Tous les peuples de Barsoom ont également leur voix : 
Les Tharks sont figurés par des percussions exotiques et un chant tribal scandé par un chœur massif, comme dans le morceau Thark Side of Barsoom (à partir de 1:40).
Les conquérants de Zodanga ont une signature musicale brutale (entendue pour la première fois dans A Thern For the Worse à partir de 2:04), lancée par quatre groupes de trois notes rapides et jouée comme des hordes d'hommes à l'assaut de leurs ennemis, symbolisant ainsi nettement le caractère guerrier des hommes rouges de la cité de Zodanga, en opposition à la sagesse civilisée des hommes rouges d'Hélium.
En totale opposition aux deux derniers thèmes, celui des Therns (apparaissant dans A Thern For the Worse à 3:00) ne consiste qu'en quelques nappes de violons et un chœur de femmes distant. Le thème des Therns est calme, sinueux et mystique à l'image de ceux que les martiens considèrent comme les messagers de la déesse Issus, manipulant les conflits dans l'ombre, mais ne participant pas directement aux combats.

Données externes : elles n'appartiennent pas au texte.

/-- Appending an ELEMENTARY letter `E(a)`, `a ∈ locSpan`, to a standard form (Cohn's relations (M1)–(M3)); the
first letter `b` and the last letter stay unconstrained, interior letters stay non-constant. [this file] -/
theorem std_mul_eM {M : Matrix (Fin 2) (Fin 2) (MvPolynomial σ K)} {α β : K} {b : MvPolynomial σ K}
    {rest : List (MvPolynomial σ K)} (hα : α ≠ 0) (hβ : β ≠ 0) (hb : b ∈ locSpan K σ c)
    (hrest : ∀ z ∈ rest, z ∈ locSpan K σ c) (htail : ∀ z ∈ rest.tail, z.totalDegree ≠ 0)
    (hM : M = dmat (C α) (C β) * eM b * eprod rest) {a : MvPolynomial σ K} (ha : a ∈ locSpan K σ c) :
    ∃ (α' β' : K) (b' : MvPolynomial σ K) (rest' : List (MvPolynomial σ K)), α' ≠ 0 ∧ β' ≠ 0 ∧
      b' ∈ locSpan K σ c ∧ (∀ z ∈ rest', z ∈ locSpan K σ c) ∧ (∀ z ∈ rest'.tail, z.totalDegree ≠ 0) ∧
      M * eM a = dmat (C α') (C β') * eM b' * eprod rest' := by
  subst hM
  rcases rest with _ | ⟨z, t⟩
  · -- (A) `rest = []`: `a` becomes the (free) last letter.
    exact ⟨α, β, b, [a], hα, hβ, hb, by simpa using ha, by simp, by simp [Matrix.mul_assoc]⟩
  by_cases hz : z.totalDegree = 0
  swap
  · -- (B) the old last letter `z` is non-constant: it becomes interior, `a` the last letter.
    refine ⟨α, β, b, a :: z :: t, hα, hβ, hb, ?_, ?_, by simp only [eprod_cons, Matrix.mul_assoc]⟩
    · intro y hy
      rcases List.mem_cons.1 hy with rfl | hy
      exacts [ha, hrest y hy]
    · intro y hy
      rcases List.mem_cons.1 hy with rfl | hy
      exacts [hz, htail y hy]
  -- (C) the old last letter is a constant `C γ`.
  have hzC : z = C (z.coeff 0) := totalDegree_eq_zero_iff_eq_C.1 hz
  by_cases hγ : z.coeff 0 = 0
  · -- (C1) `γ = 0`: relation (M1), the sign `diag(-1,-1)` migrates to the front.
    have hz0 : z = 0 := by rw [hzC, hγ, C_0]
    subst hz0
    rcases t with _ | ⟨y, t'⟩
    · refine ⟨-α, -β, b + a, [], neg_ne_zero.2 hα, neg_ne_zero.2 hβ, Submodule.add_mem _ hb ha,
        by simp, by simp, ?_⟩
      simp only [eprod_cons, eprod_nil, Matrix.mul_assoc, Matrix.one_mul, Matrix.mul_one, map_neg]
      rw [eM_mul_eM_zero_mul_eM, dmat_mul_dmat_mul, mul_neg_one, mul_neg_one]
    · refine ⟨-α, -β, b, (y + a) :: t', neg_ne_zero.2 hα, neg_ne_zero.2 hβ, hb, ?_, ?_, ?_⟩
      · intro x hx
        rcases List.mem_cons.1 hx with rfl | hx
        · exact Submodule.add_mem _ (hrest y (by simp)) ha
        · exact hrest x (by simp [hx])
      · intro x hx
        exact htail x (List.mem_cons_of_mem _ hx)
      · simp only [eprod_cons, Matrix.mul_assoc, map_neg]
        rw [eM_mul_eM_zero_mul_eM, mul_dmat_neg_one_mul (eprod t'), mul_dmat_neg_one_mul (eM b),
          dmat_mul_dmat_mul, mul_neg_one, mul_neg_one]
  · -- (C2) `γ ≠ 0`: relation (M2), then the diagonal migrates to the front by (M3).
    obtain ⟨γ, hγ0, rfl⟩ : ∃ γ : K, γ ≠ 0 ∧ z = C γ := ⟨z.coeff 0, hγ, hzC⟩
    have hinv : C γ * C γ⁻¹ = (1 : MvPolynomial σ K) := by rw [← C_mul, mul_inv_cancel₀ hγ0, C_1]
    have hpow : ∀ x : MvPolynomial σ K, x ∈ locSpan K σ c → C γ ^ 2 * x - C γ ∈ locSpan K σ c := fun x hx =>
      Submodule.sub_mem _ (by rw [← map_pow]; exact C_mul_mem_locSpan hx _) (C_mem_locSpan c γ)
    rcases t with _ | ⟨x, t'⟩
    · refine ⟨α * γ⁻¹, β * γ, C γ ^ 2 * b - C γ, [a - C γ⁻¹], mul_ne_zero hα (inv_ne_zero hγ0),
        mul_ne_zero hβ hγ0, hpow b hb, by simpa using Submodule.sub_mem _ ha (C_mem_locSpan c γ⁻¹),
        by simp, ?_⟩
      simp only [eprod_cons, eprod_nil, Matrix.mul_assoc, Matrix.one_mul, map_mul]
      rw [eM_mul_eM_unit_mul_eM b a (C γ) (C γ⁻¹) hinv, dmat_mul_dmat_mul]
    · have hx0 : x.totalDegree ≠ 0 := htail x (by simp)
      obtain ⟨κ', μ', t₃, hκ', hμ', ht₃, hdeg₃, he⟩ :=
        eprod_mul_dmat t' (fun y hy => hrest y (by simp [hy])) (inv_ne_zero hγ0) hγ0
      have hinv' : C μ' * C μ'⁻¹ = (1 : MvPolynomial σ K) := by rw [← C_mul, mul_inv_cancel₀ hμ', C_1]
      refine ⟨α * μ', β * κ', C (μ'⁻¹ * κ') * b, (a - C γ⁻¹) :: (C γ ^ 2 * x - C γ) :: t₃,
        mul_ne_zero hα hμ', mul_ne_zero hβ hκ', C_mul_mem_locSpan hb _, ?_, ?_, ?_⟩
      · intro y hy
        rcases List.mem_cons.1 hy with rfl | hy
        · exact Submodule.sub_mem _ ha (C_mem_locSpan c γ⁻¹)
        rcases List.mem_cons.1 hy with rfl | hy
        · exact hpow x (hrest x (by simp))
        · exact ht₃ y hy
      · intro y hy
        rcases List.mem_cons.1 hy with rfl | hy
        · have hdx : (C γ ^ 2 * x).totalDegree = x.totalDegree := by
            rw [← map_pow, totalDegree_C_mul (pow_ne_zero 2 hγ0)]
          rw [totalDegree_sub_C (by rw [hdx]; exact hx0), hdx]
          exact hx0
        · have hmem : y.totalDegree ∈ t'.map totalDegree := by
            rw [← hdeg₃]
            exact List.mem_map.2 ⟨y, hy, rfl⟩
          obtain ⟨y₀, hy₀, hdy⟩ := List.mem_map.1 hmem
          rw [← hdy]
          exact htail y₀ (List.mem_cons_of_mem _ hy₀)
      · simp only [eprod_cons, Matrix.mul_assoc, map_mul]
        rw [eM_mul_eM_unit_mul_eM x a (C γ) (C γ⁻¹) hinv, conj₂ he,
          conj₂ (eM_mul_dmat b (C κ') (C μ') (C μ'⁻¹) hinv'), dmat_mul_dmat_mul]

Tous ces thèmes ne cessent de se développer, de se percuter au sein de morceaux énergiques. Ils se livrent une lutte musicale éreintante, arbitrée par le toujours splendide thème de John Carter, et ponctuée par des pauses rafraîchissantes grâce au love theme et à la voix solo éthérée de la poignante chanteuse iranienne Azam Ali  entendue dès l'ouverture du film : elle incarne en quelques sortes les âmes perdues peuplant cette planète désertique, moribonde, souffrante ; cette terre perpétuellement déchirée par la guerre.

Le point culminant de cette opulente œuvre musicale est sans aucun doute le très galvanisant The Prize is Barsoom et The Fight for Helium, la bataille finale épique entre les Héliumites, les Tharks, les Zodangiens et les Therns dans la cité d'Hélium. L'album de John Carter prend alors une dimension musicale absolument renversante, n'ayant cessé de s'étoffer durant toute sa durée. Le point final est apporté par le générique de fin (John Carter of Mars) qui reprend tous les thèmes principaux en une suite qui synthétise ainsi toute l'identité de la partition. Cette conclusion achève une symphonie de science-fiction misant autant sur l'émotion que la grandeur, bien loin des poncifs hollywoodiens actuels qui visent plus la percussion lourde et la saturation musicale que la richesse et la subtilité orchestrale ici de rigueur.